Severe acute respiratory syndrome coronavirus (SARS-CoV)-2 has caused millions of deaths since emerging in 2019. Innate immune antagonism by lethal CoVs such as SARS-CoV-2 is crucial for optimal replication and pathogenesis. The conserved nonstructural
protein 15 (nsp15)
endoribonuclease (
EndoU) limits activation of double-stranded (ds)
RNA-induced pathways, including
interferon (IFN) signaling,
protein kinase R (PKR), and
oligoadenylate synthetase/
ribonuclease L (OAS/
RNase L) during diverse CoV
infections including murine coronavirus and
Middle East respiratory syndrome (MERS)-CoV. To determine how nsp15 functions during
SARS-CoV-2 infection, we constructed a mutant recombinant SARS-CoV-2 (nsp15mut) expressing a catalytically inactive nsp15.

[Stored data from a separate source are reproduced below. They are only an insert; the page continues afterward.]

import Summits.Ventures.PercRepro.S1CoreCapChain
import Summits.Ventures.PercRepro.S1PerFlatCount

/-!
# PercRepro — THE AVERAGING CHAIN FOR `s₅` BY NULLITY, UNCONDITIONAL: `432, 702, 1092, 1638, 2382, 3374, 4671, 6339, …`
at `ν = 7, 8, 9, 10, 11, 12, 13, 14, …` (p2, gen 20; SUBCLAIM-S1 §6.4)

p1's averaging recursion for `s₄` (S1CoreCapAvg) transposed to the five-circuits: over the points the five-circuits
through a point sum to `5·s₅` (`sum_ncard_fiveCircuitsThrough_eq`); coloops lie on no circuit, so some non-coloop `x`
lies on at most `⌊5·s₅/m⌋` five-circuits, `m` the number of non-coloops (`exists_nonColoop_ncard_fiveCircuitsThrough_le`);
`M ＼ {x}` is a core of nullity one less with `s₅(M) ≤ #5circ(x) + s₅(M ＼ {x})`
(`ncard_fiveCircuits_le_through_add_delete`) — so `s₅(ν) − ⌊5·s₅(ν)/m⌋ ≤ s₅(ν − 1)`, i.e. `s₅(ν) ≤ ⌊m·s₅(ν − 1)/(m − 5)⌋`
(`le_mul_div_of_sub_div_le_five`). With `m ≥ ν + 5` at `ν ≥ 7` (p1's `card_nonColoops_ge`) and the crude count
`s₅ ≤ C(ν + 4, 5)` (`ncard_circuits_five_le`) as the base at `ν ≤ 6` (`56, 126, 252` at `ν = 4, 5, 6`):

    ν       6    7    8     9    10    11    12    13    14    15
    m       –   12   13    14    15    16    17    18    19    20
    s₅ ≤  252  432  702  1092  1638  2382  3374  4671  6339  8452

against the crude `C(ν + 4, 5) = 462, 792, 1287, 2002, 3003, 4368, 6188, 8568, 11628`. What it buys on the S1 map:
the cell `(9, 14)` (`s₅ ≤ 6339` at nullity `14` against the cell's need `≤ 6407` with the `s₄` chain's `611`).

* `ncard_fiveCircuits_le_through_add_delete`, `sum_ncard_fiveCircuitsThrough_eq`,
  `exists_nonColoop_ncard_fiveCircuitsThrough_le`, `ncard_fiveCircuits_sub_div_le_of_nonColoops`;
* `avgChain5`, **`ncard_fiveCircuits_le_avgChain5`**, `avgChain5_values`, `ncard_fiveCircuits_le_avgChain5_fourteen`.
Axioms: standard.
-/

open scoped Matroid

namespace PercRepro

namespace S1

open Set

open FourCap

variable {α : Type}

/-- The 5-circuits of `M` are at most those through `e` plus those of `M ＼ {e}` (p1's `S1CoreSplit` for size `5`). -/
theorem ncard_fiveCircuits_le_through_add_delete (M : Matroid α) [M.Finite] (e : α) :
    {C : Set α | M.IsCircuit C ∧ C.ncard = 5}.ncard ≤
      {C : Set α | M.IsCircuit C ∧ C.ncard = 5 ∧ e ∈ C}.ncard +
        {C : Set α | (M ＼ {e}).IsCircuit C ∧ C.ncard = 5}.ncard := by
  classical
  set S := {C : Set α | M.IsCircuit C ∧ C.ncard = 5} with hS
  set S₁ := {C : Set α | M.IsCircuit C ∧ C.ncard = 5 ∧ e ∈ C} with hS₁
  set S₂ := {C : Set α | (M ＼ {e}).IsCircuit C ∧ C.ncard = 5} with hS₂
  have hS₁fin : S₁.Finite :=
    M.ground_finite.finite_subsets.subset (fun C hC => hC.1.subset_ground)
  have hS₂fin : S₂.Finite :=
    (M ＼ {e}).ground_finite.finite_subsets.subset (fun C hC => hC.1.subset_ground)
  have hsplit : S ⊆ S₁ ∪ S₂ := by
    intro C hC
    by_cases h : e ∈ C
    · exact Or.inl ⟨hC.1, hC.2, h⟩
    · exact Or.inr ⟨_root_.Matroid.delete_isCircuit_iff.2 ⟨hC.1, disjoint_singleton_right.2 h⟩, hC.2⟩
  calc S.ncard ≤ (S₁ ∪ S₂).ncard := ncard_le_ncard hsplit (hS₁fin.union hS₂fin)
    _ ≤ S₁.ncard + S₂.ncard := ncard_union_le _ _

open Classical in
/-- **Double count**: over the points of the ground set, the 5-circuits through a point sum to `5 · s₅`. -/
theorem sum_ncard_fiveCircuitsThrough_eq (M : Matroid α) [M.Finite] :
    ∑ x ∈ M.ground_finite.toFinset, {C : Set α | M.IsCircuit C ∧ C.ncard = 5 ∧ x ∈ C}.ncard =
      5 * {C : Set α | M.IsCircuit C ∧ C.ncard = 5}.ncard := by
  have hS : {C : Set α | M.IsCircuit C ∧ C.ncard = 5}.Finite :=
    M.ground_finite.finite_subsets.subset (fun C hC => hC.1.subset_ground)
  set Sf := hS.toFinset with hSf
  have h1 : ∀ x, {C : Set α | M.IsCircuit C ∧ C.ncard = 5 ∧ x ∈ C}.ncard = (Sf.filter (fun C => x ∈ C)).card := by
    intro x
    rw [← ncard_coe_finset]
    congr 1
    ext C
    simp only [Finset.coe_filter, hSf, Set.Finite.mem_toFinset, mem_setOf_eq]
    tauto
  have h2 : ∀ C ∈ Sf, (M.ground_finite.toFinset.filter (fun x => x ∈ C)).card = 5 := by
    intro C hC
    rw [hSf, Set.Finite.mem_toFinset] at hC
    have : (M.ground_finite.toFinset.filter (fun x => x ∈ C) : Set α) = C := by
      ext x
      simp only [Finset.coe_filter, Set.Finite.mem_toFinset, mem_setOf_eq]
      exact ⟨fun h => h.2, fun h => ⟨hC.1.subset_ground h, h⟩⟩
    rw [← ncard_coe_finset, this, hC.2]
  calc ∑ x ∈ M.ground_finite.toFinset, {C : Set α | M.IsCircuit C ∧ C.ncard = 5 ∧ x ∈ C}.ncard
      = ∑ x ∈ M.ground_finite.toFinset, ∑ C ∈ Sf, (if x ∈ C then 1 else 0) := by
        refine Finset.sum_congr rfl (fun x _ => ?_); rw [h1 x, Finset.card_filter]
    _ = ∑ C ∈ Sf, ∑ x ∈ M.ground_finite.toFinset, (if x ∈ C then 1 else 0) := Finset.sum_comm
    _ = ∑ C ∈ Sf, 5 := by
        refine Finset.sum_congr rfl (fun C hC => ?_); rw [← Finset.card_filter, h2 C hC]
    _ = 5 * {C : Set α | M.IsCircuit C ∧ C.ncard = 5}.ncard := by
        rw [Finset.sum_const, smul_eq_mul, mul_comm, hSf, ← ncard_eq_toFinset_card _ hS]

/-- A coloop lies on no 5-circuit. -/
theorem ncard_fiveCircuitsThrough_eq_zero_of_isColoop (M : Matroid α) {x : α} (hx : M.IsColoop x) :
    {C : Set α | M.IsCircuit C ∧ C.ncard = 5 ∧ x ∈ C}.ncard = 0 := by
  have : {C : Set α | M.IsCircuit C ∧ C.ncard = 5 ∧ x ∈ C} = ∅ := by
    ext C; simp only [mem_setOf_eq, mem_empty_iff_false, iff_false]
    rintro ⟨hC, _, hxC⟩
    exact hC.not_isColoop_of_mem hxC hx
  rw [this, ncard_empty]

open Classical in
/-- **Averaging**: if `s₅ > 0`, some non-coloop `x` lies on at most `⌊5·s₅ / m⌋` five-circuits, where `m` is the
number of non-coloops. -/
theorem exists_nonColoop_ncard_fiveCircuitsThrough_le (M : Matroid α) [M.Finite]
    (hpos : 0 < {C : Set α | M.IsCircuit C ∧ C.ncard = 5}.ncard) :
    ∃ x ∈ M.E, ¬ M.IsColoop x ∧ {C : Set α | M.IsCircuit C ∧ C.ncard = 5 ∧ x ∈ C}.ncard ≤
      5 * {C : Set α | M.IsCircuit C ∧ C.ncard = 5}.ncard /
        (M.ground_finite.toFinset.filter (fun x => ¬ M.IsColoop x)).card := by
  have hS : {C : Set α | M.IsCircuit C ∧ C.ncard = 5}.Finite :=
    M.ground_finite.finite_subsets.subset (fun C hC => hC.1.subset_ground)
  have hsum : ∑ x ∈ M.ground_finite.toFinset.filter (fun x => ¬ M.IsColoop x),
      {C : Set α | M.IsCircuit C ∧ C.ncard = 5 ∧ x ∈ C}.ncard = 5 * {C : Set α | M.IsCircuit C ∧ C.ncard = 5}.ncard := by
    rw [Finset.sum_filter_of_ne]
    · exact sum_ncard_fiveCircuitsThrough_eq M
    · intro x _ hfx hcol
      exact hfx (ncard_fiveCircuitsThrough_eq_zero_of_isColoop M hcol)
  -- the non-coloops are nonempty: a point of a 5-circuit
  have hm : 0 < (M.ground_finite.toFinset.filter (fun x => ¬ M.IsColoop x)).card := by
    obtain ⟨C₀, hC₀⟩ := (ncard_pos hS).1 hpos
    obtain ⟨x₀, hx₀⟩ := hC₀.1.nonempty
    refine Finset.card_pos.2 ⟨x₀, ?_⟩
    rw [Finset.mem_filter, Set.Finite.mem_toFinset]
    exact ⟨hC₀.1.subset_ground hx₀, hC₀.1.not_isColoop_of_mem hx₀⟩
  by_contra hno
  push Not at hno
  have hall : ∀ x ∈ M.ground_finite.toFinset.filter (fun x => ¬ M.IsColoop x),
      5 * {C : Set α | M.IsCircuit C ∧ C.ncard = 5}.ncard /
        (M.ground_finite.toFinset.filter (fun x => ¬ M.IsColoop x)).card + 1 ≤
        {C : Set α | M.IsCircuit C ∧ C.ncard = 5 ∧ x ∈ C}.ncard := by
    intro x hx
    have hx' := hx
    rw [Finset.mem_filter, Set.Finite.mem_toFinset] at hx'
    have := hno x hx'.1 hx'.2
    omega
  have hge := Finset.card_nsmul_le_sum _ _ _ hall
  rw [smul_eq_mul, hsum] at hge
  have hdm := Nat.div_add_mod (5 * {C : Set α | M.IsCircuit C ∧ C.ncard = 5}.ncard)
    (M.ground_finite.toFinset.filter (fun x => ¬ M.IsColoop x)).card
  have hmod := Nat.mod_lt (5 * {C : Set α | M.IsCircuit C ∧ C.ncard = 5}.ncard) hm
  have hmul : (M.ground_finite.toFinset.filter (fun x => ¬ M.IsColoop x)).card *
      (5 * {C : Set α | M.IsCircuit C ∧ C.ncard = 5}.ncard /
        (M.ground_finite.toFinset.filter (fun x => ¬ M.IsColoop x)).card + 1) =
      (M.ground_finite.toFinset.filter (fun x => ¬ M.IsColoop x)).card *
      (5 * {C : Set α | M.IsCircuit C ∧ C.ncard = 5}.ncard /
        (M.ground_finite.toFinset.filter (fun x => ¬ M.IsColoop x)).card) +
      (M.ground_finite.toFinset.filter (fun x => ¬ M.IsColoop x)).card := by ring
  omega

open Classical in
/-- **The averaging recursion for `s₅` with an explicit count of non-coloops**: on a core of nullity `d + 1` with at
least `m ≥ 1` non-coloops, if every core of nullity `d` has `s₅ ≤ B`, then `s₅ − ⌊5·s₅/m⌋ ≤ B`. -/
theorem ncard_fiveCircuits_sub_div_le_of_nonColoops (M : Matroid α) [M.Finite]
    (hfree : ∀ e ∈ M.E, ∃ A ⊆ M.E \ {e}, e ∉ M.closure A ∧ e ∉ M.closure ((M.E \ {e}) \ A))
    {d : ℕ} (hd : M.E.encard = M.eRank + (d + 1)) {m : ℕ} (hm0 : 0 < m)
    (hm : m ≤ (M.E \ M.coloops).ncard) {B : ℕ}
    (hB : ∀ (M' : Matroid α) [M'.Finite],
      (∀ e ∈ M'.E, ∃ A ⊆ M'.E \ {e}, e ∉ M'.closure A ∧ e ∉ M'.closure ((M'.E \ {e}) \ A)) →
      M'.E.encard = M'.eRank + d → {C : Set α | M'.IsCircuit C ∧ C.ncard = 5}.ncard ≤ B) :
    {C : Set α | M.IsCircuit C ∧ C.ncard = 5}.ncard -
      5 * {C : Set α | M.IsCircuit C ∧ C.ncard = 5}.ncard / m ≤ B := by
  rcases Nat.eq_zero_or_pos {C : Set α | M.IsCircuit C ∧ C.ncard = 5}.ncard with h0 | hpos
  · rw [h0]; simp
  obtain ⟨x, hxE, hxc, hx⟩ := exists_nonColoop_ncard_fiveCircuitsThrough_le M hpos
  have hm' : m ≤ (M.ground_finite.toFinset.filter (fun x => ¬ M.IsColoop x)).card := by
    have : (M.ground_finite.toFinset.filter (fun x => ¬ M.IsColoop x) : Set α) = M.E \ M.coloops := by
      ext y; simp only [Finset.coe_filter, Set.Finite.mem_toFinset, mem_setOf_eq, mem_sdiff,
        Matroid.isColoop_iff_mem_coloops]
    rw [← ncard_coe_finset, this]
    exact hm
  have hx' : {C : Set α | M.IsCircuit C ∧ C.ncard = 5 ∧ x ∈ C}.ncard ≤
      5 * {C : Set α | M.IsCircuit C ∧ C.ncard = 5}.ncard / m :=
    hx.trans (Nat.div_le_div_left hm' hm0)
  have hν : M✶.eRank = ((d + 1 : ℕ) : ℕ∞) := by
    have h := _root_.Matroid.eRank_add_eRank_dual M
    rw [hd] at h
    exact WithTop.add_left_cancel (PercRepro.Matroid.eRank_ne_top_of_finite M) h
  have hdel := PercRepro.Matroid.dual_eRank_delete_singleton_add_one hxE hxc
  rw [hν] at hdel
  have hfin' : (M ＼ {x})✶.eRank ≠ ⊤ := by
    intro h
    rw [h] at hdel
    have h2 : ((d + 1 : ℕ) : ℕ∞) = ⊤ := by rw [← hdel]; simp
    exact ENat.coe_ne_top _ h2
  obtain ⟨d', hd'⟩ := ENat.ne_top_iff_exists.1 hfin'
  have hdd' : d = d' := by
    rw [← hd'] at hdel
    have : d' + 1 = d + 1 := by exact_mod_cast hdel
    omega
  subst hdd'
  have hd'enc : (M ＼ {x}).E.encard = (M ＼ {x}).eRank + d := by
    have h := _root_.Matroid.eRank_add_eRank_dual (M ＼ {x})
    rw [← hd'] at h
    exact h.symm
  have hB' := hB (M ＼ {x}) (hfree_delete M hfree x) hd'enc
  have hsplit := ncard_fiveCircuits_le_through_add_delete M x
  omega

/-- `s − ⌊5s/m⌋ ≤ B` with `m > 5` gives `s ≤ ⌊m·B/(m − 5)⌋` (p1's `le_mul_div_of_sub_div_le` for `5`). -/
theorem le_mul_div_of_sub_div_le_five {s B m : ℕ} (hm : 5 < m) (h : s - 5 * s / m ≤ B) :
    s ≤ m * B / (m - 5) := by
  have h1 : s ≤ B + 5 * s / m := by omega
  have h2 : m * (5 * s / m) ≤ 5 * s := Nat.mul_div_le (5 * s) m
  have h3 : m * s ≤ m * B + 5 * s := by nlinarith [Nat.mul_le_mul_left m h1]
  have h4 : (m - 5) * s ≤ m * B := by
    have : (m - 5) * s = m * s - 5 * s := by rw [Nat.sub_mul]
    omega
  exact (Nat.le_div_iff_mul_le (by omega)).2 (by rw [mul_comm]; exact h4)

/-- The unconditional averaging chain for `s₅`: the crude count `C(ν + 4, 5) = 0, 1, 6, 21, 56, 126, 252` at
`ν ≤ 6`, then `avgChain5 (n + 7) = ⌊(n + 12)·avgChain5 (n + 6)/(n + 7)⌋` (`m = n + 12` non-coloops at nullity
`n + 7`): `432, 702, 1092, 1638, 2382, 3374, 4671, 6339, 8452, …`. -/
def avgChain5 : ℕ → ℕ
  | 0 => 0
  | 1 => 1
  | 2 => 6
  | 3 => 21
  | 4 => 56
  | 5 => 126
  | 6 => 252
  | n + 7 => (n + 12) * avgChain5 (n + 6) / (n + 12 - 5)

/-- The values `avgChain5 7 = 432`, `8 ↦ 702`, `9 ↦ 1092`, `10 ↦ 1638`, `11 ↦ 2382`, `12 ↦ 3374`, `13 ↦ 4671`,
`14 ↦ 6339`. -/
theorem avgChain5_values : avgChain5 7 = 432 ∧ avgChain5 8 = 702 ∧ avgChain5 9 = 1092 ∧ avgChain5 10 = 1638 ∧
    avgChain5 11 = 2382 ∧ avgChain5 12 = 3374 ∧ avgChain5 13 = 4671 ∧ avgChain5 14 = 6339 := by decide

/-- The chain starts at the crude count: `C(j + 4, 5) ≤ avgChain5 j` for `j ≤ 6` (equality). -/
theorem choose_le_avgChain5 : (0 + 4).choose 5 ≤ avgChain5 0 ∧ (1 + 4).choose 5 ≤ avgChain5 1 ∧
    (2 + 4).choose 5 ≤ avgChain5 2 ∧ (3 + 4).choose 5 ≤ avgChain5 3 ∧ (4 + 4).choose 5 ≤ avgChain5 4 ∧
    (5 + 4).choose 5 ≤ avgChain5 5 ∧ (6 + 4).choose 5 ≤ avgChain5 6 := by decide

/-- **`s₅ ≤ avgChain5 ν` on every core of nullity `ν`, unconditionally.** -/
theorem ncard_fiveCircuits_le_avgChain5 : ∀ (j : ℕ) (M : Matroid α) [M.Finite],
    (∀ e ∈ M.E, ∃ A ⊆ M.E \ {e}, e ∉ M.closure A ∧ e ∉ M.closure ((M.E \ {e}) \ A)) →
    M.E.encard = M.eRank + j → {C : Set α | M.IsCircuit C ∧ C.ncard = 5}.ncard ≤ avgChain5 j
  | 0, M, _, _, hd => (ncard_circuits_five_le M hd).trans choose_le_avgChain5.1
  | 1, M, _, _, hd => (ncard_circuits_five_le M hd).trans choose_le_avgChain5.2.1
  | 2, M, _, _, hd => (ncard_circuits_five_le M hd).trans choose_le_avgChain5.2.2.1
  | 3, M, _, _, hd => (ncard_circuits_five_le M hd).trans choose_le_avgChain5.2.2.2.1
  | 4, M, _, _, hd => (ncard_circuits_five_le M hd).trans choose_le_avgChain5.2.2.2.2.1
  | 5, M, _, _, hd => (ncard_circuits_five_le M hd).trans choose_le_avgChain5.2.2.2.2.2.1
  | 6, M, _, _, hd => (ncard_circuits_five_le M hd).trans choose_le_avgChain5.2.2.2.2.2.2
  | n + 7, M, _, hfree, hd => by
    have hd' : M.E.encard = M.eRank + ((n + 6 : ℕ) + 1) := by rw [hd]; push_cast; ring
    have hm : n + 12 ≤ (M.E \ M.coloops).ncard := card_nonColoops_ge M hfree hd' (by omega)
    have h := ncard_fiveCircuits_sub_div_le_of_nonColoops M hfree hd' (by omega) hm
      (fun M' _ hfree' hd6 => ncard_fiveCircuits_le_avgChain5 (n + 6) M' hfree' hd6)
    have h2 := le_mul_div_of_sub_div_le_five (m := n + 12) (by omega) h
    show _ ≤ (n + 12) * avgChain5 (n + 6) / (n + 12 - 5)
    exact h2

/-- **`s₅ ≤ 6339` on every core of nullity `14`**, unconditionally (the crude count is `8568`; the cell `(9, 14)`
needs `≤ 6407`). -/
theorem ncard_fiveCircuits_le_avgChain5_fourteen (M : Matroid α) [M.Finite]
    (hfree : ∀ e ∈ M.E, ∃ A ⊆ M.E \ {e}, e ∉ M.closure A ∧ e ∉ M.closure ((M.E \ {e}) \ A))
    (hd : M.E.encard = M.eRank + 14) : {C : Set α | M.IsCircuit C ∧ C.ncard = 5}.ncard ≤ 6339 := by
  have h := ncard_fiveCircuits_le_avgChain5 14 M hfree (by exact_mod_cast hd)
  rwa [avgChain5_values.2.2.2.2.2.2.2] at h

end S1

end PercRepro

Infection with SARS-CoV-2 nsp15 mut led to increased activation of the IFN signaling and PKR pathways in lung-derived epithelial cell lines and primary nasal epithelial air-liquid interface (ALI) cultures as well as significant attenuation of replication in ALI cultures compared to wild-type (WT) virus. This replication defect was rescued when IFN signaling was inhibited with the Janus activated
kinase (
JAK) inhibitor ruxolitinib. Finally, to assess nsp15 function in the context of minimal (MERS-CoV) or moderate (SARS-CoV-2) innate immune induction, we compared
infections with SARS-CoV-2 nsp15mut and previously described MERS-CoV nsp15 mutants. Inactivation of nsp15 had a more dramatic impact on MERS-CoV replication than SARS-CoV-2 in both Calu3 cells and nasal ALI cultures suggesting that SARS-CoV-2 can better tolerate innate immune responses. Taken together, SARS-CoV-2 nsp15 is a potent inhibitor of dsRNA-induced innate immune response and its antagonism of IFN signaling is necessary for optimal viral replication in primary nasal ALI culture.